I came across a weird issue of a java client not being able to connect to a webserver because a certificate was not valid or somehow untrusted even though the validity of the certificate is fine (at least that's what I thought):
CertificateException - java.security.cert.CertPathValidatorException: Path does not chain with any of the trust anchors
After some google search, it says this was a bug in some JAVA versions and happens if the intermediate has a longer validity time than the root ca. Is a certificate chain like the following valid?
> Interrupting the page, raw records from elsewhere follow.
import Summits.HubbardSuperconductivity.HubbardSuperconductivity.Theorems.AnisotropyChordTransferFibre3RowCBand
import Summits.HubbardSuperconductivity.HubbardSuperconductivity.Theorems.AnisotropyChordTransferFibre3RowCL2N00239

/-!
# Route `AnisotropyChord` / H0 rotor rung, LEVEL 2 row C (KT-2b), BANDED η-FACTORISED SHARP program: the cell `ν ∈ [239, 275]/10⁶`, `a ∈ [63/80, 4/5]`

One `(ν, a)`-cell of the `∀L ≥ 128` kernel certificate of the off-pole tail bound (KT-2b″) with the PartN41-E §1 window-shell
cancellation, the η²-factorised evaluation AND the manifold t-band in the `t·R̄` slots (`…RowCBand`: `rowCEFT`):
★ `cellT00239C07875W08000_rowC` : `RowC.rowCCellCheckFT colN00239 63/80 4/5 436/100 79/100 (50, 24) = true` (one kernel `decide`), composed with
`RowC.offPoleTail_of_rowCCheckFT`, the column's X-sum bracket `xsN00239` and p2's `colN00239_check`:
★★ `offPoleTailT_cellN00239C07875W08000`: for EVERY `L ≥ 128` and every ground two-magnon profile (`0 ≤ Δ < 1`) with `ν`, `a` in the cell,
`‖R′‖² − P − lowN ≤ (79/100)·η_eff·(2ε₁ − T⁺)·U`.  (Supersedes the crude/sharp constants of `…RowCL2N/L2S00239…` on this cell.)
Prover seat `hubbard-h0-rotor-p1` g28–g29 (route lead); helper for piece A = stmt-HubbardSuperconductivity-23918 of rung 19089
(`--supports`, helper class).  Nothing here proves superconductivity in the Hubbard model; one kernel-certified piece of ONE
conditional reduction (the GM₃ ∀L certificate, Level-2 row C = KT-2b); the rotor TARGET as originally worded stays FALSE (g15 verdict).
Mathlib + the tree only; no sorry.  Generated by p1 g28–g29 rowc/mkfiles.py (HOME/hubbard-h0-rotor-p1/rowc/).
-/

set_option linter.dupNamespace false
set_option autoImplicit false

open Literature.Analysis.ValidatedNumerics

namespace Summit.HubbardSuperconductivity.HubbardSuperconductivity.Theorems.AnisotropyChord.Transfer.Fibre3.L2.KT2b

open L2.N1

/-- ★ the banded η-factorised sharp row-C `RExpr` cell check passes with `b = 79/100` on `a ∈ [63/80, 4/5]` over the column `colN00239`. -/
theorem cellT00239C07875W08000_rowC :
    RowC.rowCCellCheckFT colN00239 ((63 : ℚ) / 80) ((4 : ℚ) / 5) ((436 : ℚ) / 100) ((79 : ℚ) / 100) (50, 24) = true := by
  decide +kernel

/-- ★★ on this cell, for EVERY `L ≥ 128` and every ground profile: `‖R′‖² − P − lowN ≤ (79/100)·η_eff·(2ε₁ − T⁺)·U`. -/
theorem offPoleTailT_cellN00239C07875W08000 (L : ℕ) [NeZero L] (hL : 128 ≤ L) {Δ lam2 : ℝ} {f : Tor L → ℝ} (hΔ0 : 0 ≤ Δ) (hΔ1 : Δ < 1)
    (hf : IsGroundTwoMagnon L Δ lam2 f)
    (hν1 : (239 : ℝ) / 1000000 ≤ lam2 / (2 * Real.pi / L) ^ 2) (hν2 : lam2 / (2 * Real.pi / L) ^ 2 ≤ (275 : ℝ) / 1000000)
    (ha1 : ((63 : ℝ) / 80) ≤ Δ * f (K1 L)) (ha2 : Δ * f (K1 L) ≤ ((4 : ℝ) / 5)) :
    (ip L (resid L Δ f) (resid L Δ f)).re - polePart L Δ f - lowNormPart L Δ f
      ≤ ((79 : ℝ) / 100) * etaEff L lam2 * (2 * eps1 L - Tplus L Δ f) * Uunit L Δ f := by
  have h := RowC.offPoleTail_of_rowCCheckFT L colN00239 ((63 : ℚ) / 80) ((4 : ℚ) / 5) ((436 : ℚ) / 100) ((79 : ℚ) / 100) (50, 24) 1000000
    cellT00239C07875W08000_rowC colN00239_check xsN00239 hL hΔ0 hΔ1 hf
    (by simpa [colN00239] using hν1) (by simpa [colN00239] using hν2) (by push_cast; simpa using ha1) (by push_cast; simpa using ha2)
  simpa using h

end Summit.HubbardSuperconductivity.HubbardSuperconductivity.Theorems.AnisotropyChord.Transfer.Fibre3.L2.KT2b
/-!
# `NoHeavyLowerTail` (stmt-CriticalPhenomena-4575) — the polarised E3GRP form (L1): statement on every finite weighted graph,
# its one-edge deletion–contraction (Bernstein) structure, and the induction modulo the level-2 Bernstein pieces

Support file (prover prim-l12-p2, `--supports stmt-CriticalPhenomena-4575`; P2 = deletion–contraction induction of the
|A| = 5 / master-family surge).  No sorries, no named facts; one `structure` of masses, explicit polynomials, `ring`, and the
finitary weighted-cube calculus of `…CubicThreePointSections` (`R K S x y`, `PrW`, `PrW_split`, `R_insert_config_iff`).

THE TARGET (L1).  For four marked points `a,b,c,y` of a finite graph with random edges `D` (weights `p ∈ [0,1]`) and forced
edges `K`, with the decreasing events `D_uv = {u ≁ v}`, `G_ab = {b ≁ a, b ≁ y}`, `G_ac = {c ≁ a, c ≁ y}` and the cell
`β = P(a|bcy) = P(a ≁ b, b ~ c, b ~ y)`, the Richards–Sahi cubic `E3(A,B,C) = 2P(ABC) + P(A)P(B)P(C) − Σ_cyc P(A)P(B∩C)` gives the
two HYBRID rows `E1 = E3(D_bc, D_ac, G_ab)`, `E2 = E3(D_bc, G_ac, D_ab)` and
    `(L1)   E1 + E2 − β·P(D_bc) ≥ 0`.
(L1) and its partner (L2) are exactly what closes the SHK3⁺ terminal-edge Bernstein step: `threeB₁ = (L1-slack) + F(x⁰) +
(β₁+β₂)·Harris` (`CubicThreePointStep.threeB₁_polarization`, p194226).  Census (ttrl2 bern4 'POLARIZATION L1/L2'): 0 violations on
3 134 940 exact realizable laws (all supports n ≤ 7) + 26.5 M composed laws; equality exactly on the cut-vertex/star locus.  No
polynomial certificate of degree ≤ 6 over the known rows exists (harness-2 LPs), so a proof must use percolation structure.

THIS FILE.
* `HybMasses` = the 14 event masses (L1) depends on; `HybMasses.L1` = the (inhomogeneous, `σ = 1`) cubic; `HybMasses.pol x y` = the
  polarisation `∂_ε L1((1,x)+ε(1,y))|₀` (31 monomials, found by exact computer algebra, re-proved here by `ring`):
  `L1_mix`:  `L1((1−s)x + s y) = L1(x)(1−s)³ + pol x y·(1−s)²s + pol y x·(1−s)s² + L1(y)s³`.
  Along one random edge `e` (weight `s = p_e`) the law of `(D,K)` is the mixture of the laws of `(D∖e, K)` (`e` deleted) and
  `(D∖e, K∪{e})` (`e` contracted): `massesW_insert`.  So `pol x⁰ x¹` and `pol x¹ x⁰` ARE the deletion–contraction remainder of (L1):
  `L1(G) − [(1−s)³L1(G∖e) + s³L1(G/e)] = (1−s)s·[(1−s)·pol(x⁰,x¹) + s·pol(x¹,x⁰)]` — the 'level-2 Bernstein pieces'.
* `L1StepHyp V` = the hypothesis `pol x⁰ x¹ ≥ 0 ∧ pol x¹ x⁰ ≥ 0` for every `(D, K, p, a, b, c, y)` and EVERY random edge `e`
  (form (B) of the seat's exact census: 0 violations on all graphs with n ≤ 5 vertices, ALL placements of `a,b,c,y` incl. coincident
  ones, every edge, skewed weight palettes {1/20,…,19/20}; the one-sided deletion-monotone cone `3b₁ ≥ 2b₀, 2b₂ ≥ b₁` also has 0
  violations there, while the contraction-monotone and DC-concave forms are FALSE already at n = 4 — memo
  run/shared/lean/prim/prim-l12/prim-l12-p2/MEMO-P2-DC.md; n = 6, 7 and the coefficientwise form: kit jobs recorded there).
* `l1W_nonneg_of_stepHyp`: `L1StepHyp V →` (L1) for every `D, K, p ∈ [0,1], a, b, c, y` — induction on `|D|` along an ARBITRARY
  edge order; base `D = ∅` where the law is deterministic and `L1 = 0` (`HybMasses.L1_det_eq_zero`, all 32 atom patterns).
What is NOT here: a proof of `L1StepHyp` (the level-2 pieces are new 5/6-point inequalities — the 'terminal ladder' of
harness-2's generic polarisation formula); the cut-vertex equality locus (separate file).
[cite: GladkovZimin2024HK, §4 (coordinate induction / one-edge split)]; [cite: Gladkov2024StrongFKG, Cor. 4.2 (the cubic rows)]
-/

noncomputable section

namespace Summit.CriticalPhenomena.PercolationContinuityZ3.Theorems

/-- The 14 event masses the polarised form (L1) depends on: `bc = P(b≁c)`, `ac`, `ab`, `gb = P(b≁a, b≁y)`, `gc = P(c≁a, c≁y)`,
`β = P(a≁b, b~c, b~y)` (cell `a|bcy`), and the intersections entering the two hybrid Richards–Sahi rows
(`bc_ac = P(b≁c, a≁c)`, …, `bc_gc_ab = P(b≁c, c≁a, c≁y, a≁b)`).  Total mass is `1`. [folklore] -/
structure HybMasses (R : Type*) where
  /-- `P(b ≁ c)` -/
  bc : R
  /-- `P(a ≁ c)` -/
  ac : R
  /-- `P(a ≁ b)` -/
  ab : R
  /-- `P(b ≁ a, b ≁ y)` -/
  gb : R
  /-- `P(c ≁ a, c ≁ y)` -/
  gc : R
  /-- `P(a ≁ b, b ~ c, b ~ y)` (cell `a|bcy`) -/
  β : R
  /-- `P(b ≁ c, a ≁ c)` -/
  bc_ac : R
  /-- `P(b ≁ c, b ≁ a, b ≁ y)` -/
  bc_gb : R
  /-- `P(a ≁ c, b ≁ a, b ≁ y)` -/
  ac_gb : R
  /-- `P(b ≁ c, a ≁ c, b ≁ a, b ≁ y)` -/
  bc_ac_gb : R
  /-- `P(b ≁ c, c ≁ a, c ≁ y)` -/
  bc_gc : R
  /-- `P(b ≁ c, a ≁ b)` -/
  bc_ab : R
  /-- `P(c ≁ a, c ≁ y, a ≁ b)` -/
  gc_ab : R
  /-- `P(b ≁ c, c ≁ a, c ≁ y, a ≁ b)` -/
  bc_gc_ab : R

namespace HybMasses

variable {R : Type*} [CommRing R]

/-- The homogeneous Richards–Sahi cubic in event masses: `E3h(σ; A,B,C) = 2σ²·m(ABC) + m(A)m(B)m(C) − σ·Σ_cyc m(A)m(B∩C)`.
[cite: Gladkov2024StrongFKG, Cor. 4.2 (the cubic rows)] -/
def E3h (σ mA mB mC mAB mAC mBC mABC : R) : R :=
  2 * σ ^ 2 * mABC + mA * mB * mC - σ * (mA * mBC + mB * mAC + mC * mAB)

/-- **The polarised E3GRP form (L1)** at total mass `1`:
`L1 = E3(D_bc, D_ac, G_ab) + E3(D_bc, G_ac, D_ab) − β·m(D_bc)`. [folklore] -/
def L1 (x : HybMasses R) : R :=
  E3h 1 x.bc x.ac x.gb x.bc_ac x.bc_gb x.ac_gb x.bc_ac_gb
    + E3h 1 x.bc x.gc x.ab x.bc_gc x.bc_ab x.gc_ab x.bc_gc_ab - x.β * x.bc

/-- The first hybrid row `E1 = E3(D_bc, D_ac, G_ab)` alone. [folklore] -/
def E1 (x : HybMasses R) : R := E3h 1 x.bc x.ac x.gb x.bc_ac x.bc_gb x.ac_gb x.bc_ac_gb

/-- The mirror hybrid row `E2 = E3(D_bc, G_ac, D_ab)`. [folklore] -/
def E2 (x : HybMasses R) : R := E3h 1 x.bc x.gc x.ab x.bc_gc x.bc_ab x.gc_ab x.bc_gc_ab

/-- `L1 = E1 + E2 − β·bc`. [folklore] -/
theorem L1_eq (x : HybMasses R) : x.L1 = x.E1 + x.E2 - x.β * x.bc := rfl

/-- Convex mixture of two mass vectors (the law along one edge of weight `s`). [folklore] -/
def mix (x y : HybMasses R) (s : R) : HybMasses R where
  bc := (1 - s) * x.bc + s * y.bc
  ac := (1 - s) * x.ac + s * y.ac
  ab := (1 - s) * x.ab + s * y.ab
  gb := (1 - s) * x.gb + s * y.gb
  gc := (1 - s) * x.gc + s * y.gc
  β := (1 - s) * x.β + s * y.β
  bc_ac := (1 - s) * x.bc_ac + s * y.bc_ac
  bc_gb := (1 - s) * x.bc_gb + s * y.bc_gb
  ac_gb := (1 - s) * x.ac_gb + s * y.ac_gb
  bc_ac_gb := (1 - s) * x.bc_ac_gb + s * y.bc_ac_gb
  bc_gc := (1 - s) * x.bc_gc + s * y.bc_gc
  bc_ab := (1 - s) * x.bc_ab + s * y.bc_ab
  gc_ab := (1 - s) * x.gc_ab + s * y.gc_ab
  bc_gc_ab := (1 - s) * x.bc_gc_ab + s * y.bc_gc_ab

/-- **The deletion–contraction remainder / level-2 Bernstein piece of (L1)**: the polarisation
`pol x y = ∂_ε L1h((1,x) + ε(1,y))|_{ε=0}` of the homogenised cubic (31 monomials; quadratic in `x`, affine in `y`).
Along an edge with deleted-law masses `x⁰` and contracted-law masses `x¹`, `pol x⁰ x¹` and `pol x¹ x⁰` are three times the two
middle Bernstein coefficients (`L1_mix`). [folklore] -/
def pol (x y : HybMasses R) : R :=
  4 * x.bc_ac_gb + 4 * x.bc_gc_ab + 2 * y.bc_ac_gb + 2 * y.bc_gc_ab - x.ab * x.bc_gc - x.ab * y.bc_gc - x.ac * x.bc_gb
    - x.ac * y.bc_gb - x.ac_gb * x.bc - x.ac_gb * y.bc - x.bc * x.gc_ab - x.bc * x.β - x.bc * y.ac_gb - x.bc * y.gc_ab
    - x.bc * y.β - x.bc_ab * x.gc - x.bc_ab * y.gc - x.bc_ac * x.gb - x.bc_ac * y.gb - x.bc_gb * y.ac - x.bc_gc * y.ab
    - x.gb * y.bc_ac - x.gc * y.bc_ab - x.gc_ab * y.bc - x.β * y.bc + x.ab * x.bc * y.gc + x.ab * x.gc * y.bc
    + x.ac * x.bc * y.gb + x.ac * x.gb * y.bc + x.bc * x.gb * y.ac + x.bc * x.gc * y.ab

/-- `pol x x = 3·L1 x` (Euler). [folklore] -/
theorem pol_self (x : HybMasses R) : pol x x = 3 * x.L1 := by
  simp only [pol, L1, E3h]; ring

/-- **Bernstein (deletion–contraction) expansion of (L1) along one edge**:
`L1((1−s)x + s y) = L1(x)(1−s)³ + pol x y·(1−s)²s + pol y x·(1−s)s² + L1(y)s³`. [folklore] -/
theorem L1_mix (x y : HybMasses R) (s : R) :
    (mix x y s).L1 = x.L1 * (1 - s) ^ 3 + pol x y * ((1 - s) ^ 2 * s) + pol y x * ((1 - s) * s ^ 2) + y.L1 * s ^ 3 := by
  simp only [mix, L1, pol, E3h]
  ring

/-- The same expansion written as "value minus the deletion/contraction endpoints":
`L1(mix) − [(1−s)³L1(x) + s³L1(y)] = (1−s)s·((1−s)·pol x y + s·pol y x)`. [folklore] -/
theorem L1_mix_sub_endpoints (x y : HybMasses R) (s : R) :
    (mix x y s).L1 - (x.L1 * (1 - s) ^ 3 + y.L1 * s ^ 3) = (1 - s) * s * ((1 - s) * pol x y + s * pol y x) := by
  rw [L1_mix]; ring

/-- **The one-edge step**: (L1) at the two endpoint laws and nonnegativity of the two Bernstein pieces give (L1) along the whole
edge segment `s ∈ [0,1]`. [folklore] -/
theorem L1_mix_nonneg {x y : HybMasses ℝ} {s : ℝ} (h0 : 0 ≤ x.L1) (h3 : 0 ≤ y.L1) (h1 : 0 ≤ pol x y)
    (h2 : 0 ≤ pol y x) (hs0 : 0 ≤ s) (hs1 : s ≤ 1) : 0 ≤ (mix x y s).L1 := by
  rw [L1_mix]
  exact CubicThreePointStep.bernstein_cubic_nonneg h0 h1 h2 h3 hs0 hs1

/-- Masses of a DETERMINISTIC law: every event is decided by the five connection atoms
`(b~c, a~c, a~b, b~y, c~y)`, intersections being conjunctions. [folklore] -/
def det (hbc hac hab hby hcy : Prop) [Decidable hbc] [Decidable hac] [Decidable hab] [Decidable hby] [Decidable hcy] :
    HybMasses R where
  bc := if ¬ hbc then 1 else 0
  ac := if ¬ hac then 1 else 0
  ab := if ¬ hab then 1 else 0
  gb := if ¬ hab ∧ ¬ hby then 1 else 0
  gc := if ¬ hac ∧ ¬ hcy then 1 else 0
  β := if ¬ hab ∧ hbc ∧ hby then 1 else 0
  bc_ac := if ¬ hbc ∧ ¬ hac then 1 else 0
  bc_gb := if ¬ hbc ∧ (¬ hab ∧ ¬ hby) then 1 else 0
  ac_gb := if ¬ hac ∧ (¬ hab ∧ ¬ hby) then 1 else 0
  bc_ac_gb := if (¬ hbc ∧ ¬ hac) ∧ (¬ hab ∧ ¬ hby) then 1 else 0
  bc_gc := if ¬ hbc ∧ (¬ hac ∧ ¬ hcy) then 1 else 0
  bc_ab := if ¬ hbc ∧ ¬ hab then 1 else 0
  gc_ab := if (¬ hac ∧ ¬ hcy) ∧ ¬ hab then 1 else 0
  bc_gc_ab := if (¬ hbc ∧ (¬ hac ∧ ¬ hcy)) ∧ ¬ hab then 1 else 0

/-- **(L1) vanishes on deterministic laws** (all 32 atom patterns; no transitivity needed). [folklore] -/
theorem L1_det_eq_zero (hbc hac hab hby hcy : Prop) [Decidable hbc] [Decidable hac] [Decidable hab] [Decidable hby]
    [Decidable hcy] : (det hbc hac hab hby hcy : HybMasses R).L1 = 0 := by
  by_cases h1 : hbc <;> by_cases h2 : hac <;> by_cases h3 : hab <;> by_cases h4 : hby <;> by_cases h5 : hcy <;>
    simp [det, L1, E3h, h1, h2, h3, h4, h5] <;> norm_num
Issuer: O = Digital Signature Trust Co., CN = DST Root CA X3
Validity
Not Before: Jan 20 19:14:03 2021 GMT
Not After : Sep 30 18:14:03 2024 GMT
Subject: C = US, O = Internet Security Research Group, CN = ISRG Root X1
Issuer: C = US, O = Internet Security Research Group, CN = ISRG Root X1
Validity
Not Before: Sep 4 00:00:00 2020 GMT
Not After : Sep 15 16:00:00 2025 GMT // longer than the root ca
Subject: C = US, O = Let's Encrypt, CN = R3
Issuer: C = US, O = Let's Encrypt, CN = R3
Validity
Not Before: Aug 16 14:00:00 2023 GMT
Not After : Nov 14 14:00:00 2023 GMT
Meta: not necessarily programming or development, but too long for comment, and we already have PLENTY on this topic.
Yes this is permitted according to RFC5280; it requires that each cert's validity period include the time being validated (i.e. 'now' for a TLS handshake) but not that the periods for different certs relate in a particular way. And yes there was a bug in some Java versions that wrongly rejected this case (child period not 'nested' within parent), but that was in 2012 (I know because I still have some dummy certs I use in dev testing that I had to reissue then because of this bug); I very much doubt you'll encounter it now.
But the DST X3 root (which you don't show; the root generally is not sent in the TLS handshake, but provided from the client's truststore) expired in Sep. 2021; many other implementations (not Java) require the root to be unexpired, so they immediately began rejecting this (LetsEncrypt) chain, and we have LOTS of Qs and As from that time on several Stacks including SO. And because it expired most implementations (also) removed it from their truststores including Java which (obviously!) prevents this specific chain from validating. LetsEncrypt obtained the unusual past-expiration bridge cert from DST/Identrust and continues to use it to support old Android devices which (1) pre-date LE/ISRG's creation and can't add its root because they are no longer updated and (2) ignore the DST X3 expiration (because Java); see https://letsencrypt.org/docs/dst-root-ca-x3-expiration-september-2021/ . But they plan to finally drop this next year, see https://letsencrypt.org/2023/07/10/cross-sign-expiration.html .
On the other hand most implementations, including Java, DO have the root cert for ISRG X1 (as opposed to the bridge cert using DST X3) in their truststores since about 2017, and a TLS client is always permitted to ignore the chain sent by the server except for the leaf/EE cert, and build a different chain, in this case one reaching the valid (and unexpired) ISRG root -- and Java, or more specifically JSSE's default TrustManager, DOES do this, so it should validate a TLS server using an LE cert and presenting the still-default 'compatibility' LE chain as you show, and all my Java apps do so for me. (You may notice, by the way, that StackExchange itself, including SO, uses LE certs, with this chain at the moment.)
Your exact exception is also surprising. For a server using an invalid cert/chain, JSSE normally fails with an ultimate cause of ... SunCertPathBuilderException: unable to find valid certification path to requested target not CertPathValidatorException: Path does not chain with any of the trust anchors ; these are semantically similar but definitely not the same. It looks like you are modifying the standard trust logic somehow, and likely that modification is causing the error. In which case to be helped you should show a minimal reproducible example of the problem.